Initial Term Loan and Revolving Credit Facility
In connection with the completion of the acquisition of Ruckus, on May 27, 2016, the Company entered into a Credit Agreement (the “Credit Agreement”) with Wells Fargo Bank, Deutsche Bank AG New York Branch, SunTrust Bank and certain other lenders. Pursuant to the Credit Agreement, the lenders have provided Brocade with a term loan facility of $800 million, which was fully drawn at the time of, and the proceeds used to fund in part, the acquisition, and a revolving credit facility of $100 million, which is fully available to finance ongoing working capital requirements and other general corporate purposes of the Company. The proceeds of both the term loan facility and the revolving credit facility may also be used to finance the repurchase of the Company’s shares.
The initial term loan has a term of five years and bears interest at floating rates based on LIBOR, plus 1.5% interest margin.
The Company’s obligations under the Credit Agreement are and will be fully and unconditionally guaranteed by certain of the Company’s existing and subsequently acquired or organized direct and indirect subsidiaries. The Company’s obligations under the Credit Agreement are unsecured but will be required to be secured upon the occurrence of certain events, including certain credit rating agency downgrades or the incurrence of certain indebtedness in excess of $600 million, subject to certain exceptions.

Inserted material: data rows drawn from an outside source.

import Summits.QuantumFields.YangMills.Theorems.UnitScaleTiltHalvingHSiteRowsOfSocketsTGammaR
import Summits.QuantumFields.YangMills.Theorems.UnitScaleTiltHalvingH59GammaDischargeFlatRho5Pair
import Summits.QuantumFields.YangMills.Theorems.UnitScaleTiltHalvingHSupURhoWindowsGamma
import Summits.QuantumFields.YangMills.Theorems.UnitScaleTiltHalvingHSiteHtopOfMember
import Summits.QuantumFields.YangMills.Theorems.UnitScaleTiltHalvingHSupURhoWindowsRho3
import Summits.QuantumFields.YangMills.Theorems.UnitScaleTiltHalvingHSiteH42WindowsOfHw
import HarnessLib

/-!
# Line H (`BirthV10.stub_halvingStep`, stmt-QuantumFields-19200) — **PACK-STEP ρ5∕ρ6 (S2), BACKUP TWIN (successor LEAD-H ★w5-19200 g7 H-NAMER WORDS 3∕6∕8∕16; ★★OWNER RULING g28-№14):
# THE STEP PACK `PACK₅(2 ≤ K − n)` FROM THE [4]-STOREY SOCKETS WITH BOTH (1.59) ROWS DISCHARGED BY KERNEL** — the re-letter of ✓p685747 `HalvingHMemberPackStepOfSocketsTGammaT.memberPack_step_of_socketsTγT`
# (★w3-20520 g8) with (i) no `(M′) (hM′)` parameters; (ii) displayed `hSockets₂ := ∀ L, Odd L → 1 < L → ∀ Bs ≥ 1, ∃ (B₀ B₀'H B₂' BG BR cB9 Cθ : ℝ) (sx ρ₅ : ℕ), Bs ≤ B₀ ∧ signs ∧ 0 ≤ Cθ ∧
# ∀ M′ ≥ 1, L^(sx+1) ∣ M′ → (⟨hT4TLγ⟩ ∧ ⟨SLetτL⟩ ∧ ⟨H42topCrossT v3.2⟩)` — NO `Bbd`, NO (1.59) row; (iii) conclusion `PACK₅` = the `hPack₂` binder of ✓`HalvingHSupURho5OfMemberPacks.hSupUρ5_of_memberPacks`.
WHY (WORD 6): px10 g3's ✓`HalvingH59GammaDischargeFlatRho5Pair.H59_rho5_pair` PROVES BOTH displayed (1.59) conjuncts of ✓p685747 (`H59TLγ`, `H59DγL`, with the p. 98 sub-lattice antecedents
`L^(sx+1) ∣ ρ′ → L^(sx+1) ∣ M′ → ρ₅ ≤ ρ →`, the per-datum row also `2 ≤ K − n →`) for all socket letters `B₀, Bbd ≥ Bs` over lit ✓`ineq159FlatCubeMemberPrinted_holds_L3` ([4] Thm 3.3 at `U = 1`); the
ρ5 member prefix (★w3-20520 g8's door pair; MEMBER letter (2b) `Cθ·(ρ′+M′+1) ≤ Cr`, then the two (γ-6) rows) carries those antecedents, so both rows are discharged HERE at `Bbd := Bs`
(collar window `4Bs ≤ (3L−1)B₀` from `Bs ≤ B₀`, `L ≥ 3`), `sx ρ₅ := max` of the socket's and the theorems' letters.  INSIDE otherwise = ✓p685747 VERBATIM with `M′ hM′` λ-bound: the k ≥ 2
composer v3.2 ✓`HalvingHSiteRowsOfSocketsTGammaR.siteRows_of_socketsTγR` (★w3-19200 g10; v3.2 = v3.1 + guard (e) + (R1)(R2) inside `H42topCrossT`) at `t := 0`; ✓p672161's window bridge
(✓`exists_topCall_constants_of_rhoWindow₃`; `Cw` keeps `(1 + cB9⁻¹)(1 + B₀'H⁻¹)`), γ rows via ✓`gammaWindows_of_hw`∕`gammaWindows_cstar_of_hw`, WINDOWS-6 via ✓`h42Windows_step_of_hw`, HTOP via
✓`htopSocket_of_member` (ε₁-route).  SOCKETS STILL DISPLAYED (composer binders ∀-closed over the ρ5 member prefix — the three antecedents right after `12(ρ+M)a₅ ≤ Cr`): `hT4TLγ` (Theorem 4's datum
WITH its support clause — [Balaban1985RegularSpaces] Thm 4 p.88; A6: `U = 1, u := 1`), `SLetτL` ([Balaban1985BackgroundPropagators] Thm 3.1 letters, geometry only; no prefix) and `⟨H42topCrossT⟩`
(Prop. 3 (1.42) on the level-`k` collar bonds `cubeLamBP′ ∖ cubeLamB`, DATUM-CLOSED; print's mechanism = (1.29)@(k−1), the «mixed-end top (1.42)» (M2′)+(N1), OPEN — honest displayed row; A6 at
`U = 1, gJ = 1, u₁ = 1, λ′ = 0, u = 1, V′ = 1, A′ = 0`).
Cell `ym3-torus` (HUMAN RULING D-0037: YM₃ on T³ is ladder rung R3 — NOT d = 4, NOT infinite volume, NOT a mass gap, NOT the Clay problem), width seat `ym3-torus-px20` gen 4 as BACKUP PEN
(LEAD-H WORD 16 race rule) for ★w7-19200 g7's pen.  `--supports stmt-QuantumFields-19200 --as helper`; THEOREMS ONLY (0 `def`, 0 `sorry`), standard axioms, ONE decl-local
`maxHeartbeats 400000` inherited from ✓p685747 (certified cliff, README rule); count-neutral; nothing here claims a displayed socket, `hSupUρ5`, the stub, the crux, the rung or the gap.
References: T. Bałaban, CMP **99** (1985) 75–102 [Balaban1985RegularSpaces] Prop. 3 pp.82–83, (1.42) p.83, (1.59) p.86, Thm 4 p.88, p.98; CMP **99** (1985) 389–434
[Balaban1985BackgroundPropagators] Thm 3.1 p.397, Thm 3.3 p.399; CMP **96** (1984) [Balaban1984PropagatorsII] (2.3) p.224; CMP **102** (1985) [Balaban1985Variational] (150)–(156) pp.301–302.
-/

set_option autoImplicit false
noncomputable section
open scoped BigOperators Matrix.Norms.L2Operator
open NormedSpace open Complex (I)
namespace Summit.QuantumFields.YangMills.Theorems.HalvingHMemberPackStepOfSocketsR5
open Literature.MathematicalPhysics.QuantumFieldTheory.Balaban1983to89
open Literature.MathematicalPhysics.QuantumFieldTheory.Balaban1983to89.T3ContinuumYM3Torus
open Literature.MathematicalPhysics.QuantumFieldTheory.Balaban1983to89.T3PrintedRegularMinimiser (RegPr regFibrePr)
open MatrixLog (mlog)
open B5Eq118OneStroke (iterBlockOf)
open B7Prop1Explicit (e expUnit)
open B7Prop1Explicit renaming Site → LSite
open B7Prop2Explicit (unitaryUnits C0 c2' avgIter)
open B7Prop2SpecialUnitary (specialUnitaryUnits mem_specialUnitaryUnits specialUnitaryUnits_le_unitaryUnits)
open B7Prop3Flat (c3)
open B7Prop1Local (InBox loK bondHiK)
open B7Eq78Linearization (conjR zdBlocking QprimeIter)
open B7Eq92Concrete (mgauge)
open B8Ineq130 (tlo thi)
open B8Ineq132 (covDerivFwd InAk BondTouches)
open B8Eq119TwistedAxial (Restr129 InAx bgT)
open B8Eq131Cubes (cube gs tLo tHi)
open B8Eq131CubesAdmissible (cubeFam)
open B8CubeMemberZd (cubeLamS cubeLamB)
open B8Eq184Proof (gaugeExp cfgExp)
open B8Eq182Proof (gAd)
open B8Eq188Proof (frakF3)
open B8Eq140Level (SideTouches)
open B8Eq146AExpansion (iEta)
open B8Eq138LandauZd (IsLandau138W covDivB covLap QT logCfg)
open B7Prop4GeneralLevels (logCovIter linCovIter)
open B8Eq155JBound (Jcur wsup)
open B8ScaledSupNorm (bondNorm msup)
open B8Eq1117Concrete (XSpace)
open B8Prop5ContractionKLevel (Bd2 Mc Kc)
open B8LambdaSpaceKLevel (wt)
open B8SpecialUnitaryTrace (trCLM trCLM_apply)
open B10Eq27TorusAxialLog (transl rel pull pull_apply unitsField toUField suIncl gaugeActT axialT unitsField_mem_unitaryUnits)
open B15Eq112TorusCover (lift cover)
open Node00 (coverAt)
open Summit.QuantumFields.YangMills.Theorems.Prop8ChartDoubleBar (dbarIterU vframeU)
open HalvingHSiteRowsOfSocketsTGammaR (siteRows_of_socketsTγR) open HalvingH59GammaDischargeFlatRho5Pair (H59_rho5_pair) open B8Lemma1NonAbelian (lowPart)
open HalvingHSupURhoWindowsGamma (gammaWindows_of_hw gammaWindows_cstar_of_hw)
open B9SupplySockB9P3ZdGamma (cubeLamBP')
open B9SupplySockB9P3ZdBeta (CrossB)
open HalvingHSiteHtopOfMember (htopSocket_of_member)
open HalvingHSiteH42WindowsOfHw (h42Windows_step_of_hw)
open B7Prop4Flat (C2 c4)
open P1FlatCoreCubeInclusion (corner_of_offset room_of_level_k)
open HalvingHSupURhoWindowsRho3 (exists_topCall_constants_of_rhoWindow₃)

The Credit Agreement includes financial covenants, including a maximum total leverage ratio and a minimum interest coverage ratio, certain restrictive covenants and customary events of default. Commitments under the revolving credit facility are subject to an annual undrawn commitment fee starting at 0.30%, and are later subject to adjustment between 0.20% and 0.35% based on the Company’s total leverage ratio.